When I'm feeling a bit too tired, I generally like listening to music to wake
me up and get me through what I'm trying to do, usually lets me focus a little
harder.

When I'm energetic and at full focus, I will sing along to the music I'm
listening to, obliterating all my productivity.

Either way, also depends on the person. Have plenty of friends who can't deal
with any audible distractions, and have plenty who can't work without it.

------
JCB_K
I think it really depends on both the music and the person. For me personally,
I can only really concentrate with music on, preferably on headphones. This
way I can really close down from stuff happening around me. On the other hand,
if the music is very lyrics-based, I'll usually start focussing on that
instead.

So for me, the amount of lyrics in the music I listen at a given moment is
inversely proportional to the level of concentration I need ;)

------
BillGoates
For me personally, I couldn't work without music. It blocks out environment
noise. In a silent area it's like every small sound is amplified tenfold. It
could be I'm different, but I had very productive weeks, while on the other
monitor Farscape was playing for the nth time.

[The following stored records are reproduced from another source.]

/-- **Window certificate with density rows `n_{0σ} = p/(2q)` ⇒ lower bound on the ring-limit energy
density at filling `p/q`.** The tree's finite-ring consumer
`hubbardChain_energyPerSite_ge_of_window_certificate` (Han 2020 §2: positivity, `⟨[H,O]⟩ = 0`, the
space group `x ↦ εx + v` of the chain, vanishing of charged words, density multipliers `μ_σ` with target
`ν`) gives, on EVERY ring `L ≥ 3` on which the window does not wrap and for every `n_h ≤ L`,
`c − Σₖ ‖aₖ‖ + (Σ_σ μ_σ)(n_h/L − ν) ≤ E₀(L, 2n_h)/L`. On the rings `L = q·2k` with `n_h = p·k` and
`ν = p/(2q)` the multiplier term vanishes, so `c − Σₖ ‖aₖ‖ ≤ E₀(q·2k, p·2k)/(q·2k)` for all large `k`,
and `hubbardChainEnergyDensityAt_ge_of_frequently_ge` passes to the limit (`0 ≤ U`, `p ≤ 2q`). This is
the doped analogue of `hubbardChainEnergyDensity_ge_of_window_certificate` (half filling, `ν = 1/2`);
no convexity-in-density or chemical-potential lemma is used: the bound is ring-wise feasibility at the
certificate's own density. [cite: Han2020Bootstrap, §2] [cite: Ruelle1969, §2.2] -/
theorem hubbardChainEnergyDensityAt_ge_of_window_certificate (t : ℝ) {U : ℝ} (hU : 0 ≤ U) {p q : ℕ}
    (hq : 1 ≤ q) (hp : p ≤ 2 * q)
    {Λ Λ' : Finset (Site 1)} (hΛ : Λ ⊆ Λ')
    (hclosed : ∀ x ∈ Λ, ∀ i : Fin 1, x + unitVec i ∈ Λ' ∧ x - unitVec i ∈ Λ')
    (h0 : thicken ({0} : Finset (Site 1)) 1 ⊆ Λ') (hz : (0 : Site 1) ∈ Λ')
    (μ : Fin 2 → ℝ)
    {m : Type*} [Fintype m] [DecidableEq m] {Λm : Matrix m m ℂ} (hΛm : Λm.PosSemidef)
    (O : m → FermionOp Λ')
    {κ : Type*} (s : Finset κ) (B : κ → FermionOp Λ)
    {ι : Type*} (tt : Finset ι) (ε : ι → ℤˣ) (v : ι → Site 1)
    (hsh : ∀ l, affShiftSet (ε l) (v l) Λ ⊆ Λ')
    (Y : ι → FermionOp Λ)
    {γ : Type*} (u : Finset γ) (b : γ → ℂ) (cw : γ → List (Orb (PolySite Λ') × Bool))
    (hcw : ∀ j ∈ u, ladderCharge (cw j) ≠ 0 ∨ ladderSpinCharge (cw j) ≠ 0)
    {δ : Type*} (ah : Finset δ) (dc : δ → ℝ) (V : δ → FermionOp Λ')
    {κ'' : Type*} (w : Finset κ'') (a : κ'' → ℂ) (word : κ'' → List (Orb (PolySite Λ') × Bool))
    {c : ℝ}
    (hcert : fermionEmbed (PolySite.incl h0) ((hubbardFermionInteraction 1 t U).meanEnergyObs 1) -
        (c : ℂ) • (1 : FermionOp Λ') -
        ∑ σ : Fin 2, ((μ σ : ℝ) : ℂ) •
          (nAt 0 hz σ - (((p : ℝ) / (2 * (q : ℝ)) : ℝ) : ℂ) • (1 : FermionOp Λ')) =
      gramForm Λm O +
        (∑ k ∈ s, ((hubbardFermionInteraction 1 t U).localHamiltonian Λ' *
              fermionEmbed (PolySite.incl hΛ) (B k) -
            fermionEmbed (PolySite.incl hΛ) (B k) * (hubbardFermionInteraction 1 t U).localHamiltonian Λ') +
          ∑ l ∈ tt, (fermionEmbed (PolySite.incl (hsh l))
              (fermionEmbed (PolySite.affEmb (ε l) (v l) Λ) (Y l)) -
            fermionEmbed (PolySite.incl hΛ) (Y l)) +
          ∑ j ∈ u, b j • ladderWord (cw j)) +
        (∑ m' ∈ ah, ((dc m' : ℝ) : ℂ) • ((V m')ᴴ - V m') + ∑ k ∈ w, a k • ladderWord (word k))) :
    c - ∑ k ∈ w, ‖a k‖ ≤ hubbardChainEnergyDensityAt t U p q := by
  obtain ⟨L₀, hL₀⟩ := exists_forall_le_injOn_proj (thicken Λ' 1)
  refine hubbardChainEnergyDensityAt_ge_of_frequently_ge t hU hq hp (Filter.frequently_atTop.2 ?_)
  intro n
  -- the ring `L = q · (2k)` with `k ≥ max n L₀ 3` electrons-per-`q`-block count `n_h = p · k`
  set k : ℕ := max n (max L₀ 3) with hk
  have hkn : n ≤ k := le_max_left _ _
  have hkL : L₀ ≤ k := le_trans (le_max_left _ _) (le_max_right _ _)
  have hk3 : 3 ≤ k := le_trans (le_max_right _ _) (le_max_right _ _)
  refine ⟨2 * k, by omega, ?_⟩
  have hL3 : 3 ≤ q * (2 * k) := le_trans hk3 (by nlinarith)
  have hLL : L₀ ≤ q * (2 * k) := le_trans hkL (by nlinarith)
  haveI : NeZero (q * (2 * k)) := ⟨by omega⟩
  have hn : p * k ≤ q * (2 * k) := by nlinarith
  have hmain := hubbardChain_energyPerSite_ge_of_window_certificate (L := q * (2 * k)) t U hL3 hn hΛ
    hclosed h0 hz (hL₀ _ hLL) μ ((p : ℝ) / (2 * (q : ℝ))) hΛm O s B tt ε v hsh Y u b cw hcw ah dc V w a
    word hcert
  rw [energyPerSite_fermionTorusGraph_one] at hmain
  have hq0 : (q : ℝ) ≠ 0 := Nat.cast_ne_zero.2 (by omega)
  have hk0 : (k : ℝ) ≠ 0 := Nat.cast_ne_zero.2 (by omega)
  have key : ((p * k : ℕ) : ℝ) / ((q * (2 * k) : ℕ) : ℝ) - (p : ℝ) / (2 * (q : ℝ)) = 0 := by
    push_cast
    field_simp
    ring
  have hN : 2 * (p * k) = p * (2 * k) := by ring
  rw [key, mul_zero, add_zero, hN] at hmain
  exact hmain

So I would say, let them choose for themselves what works best. Loosing
concentration once in a while because of the music might be a natural stopping
point, and listening to music for a short time gets the brain rested enough
for a next period of concentration.

------
eswat
For me, music that I’m listening to for the first time is very distracting
because I want to consciously analyze what I’m listening to—what genre is
this, who sings this, what rating would I give it in iTunes, etc.

Songs I’ve listened to for months or years have the opposite effect and if I’m
working in a noisy environment find it hard to get into flow unless I have
something to drown out the noise, and music I’m used to already fits the bill
without being distracting.

------
jeffool
I can only speak personally of course, but...

Is music bad for concentration? Yes. But is music bad for WORKING? God no.

It really depends on what I'm doing. Playing music makes work (and made school
work) far more pleasant (and thus easier) to do. But there are time when I
need to concentrate, and for that I turned down the music. So, the answer? "It
depends."

------
tritogeneia
Music with lyrics is distracting; classical instrumental music is usually ok,
and techno (at low volume) actually helps me work.

Also important: music that you change often (e.g. youtube videos) is more
distracting than music you turn on and leave alone (e.g. radio).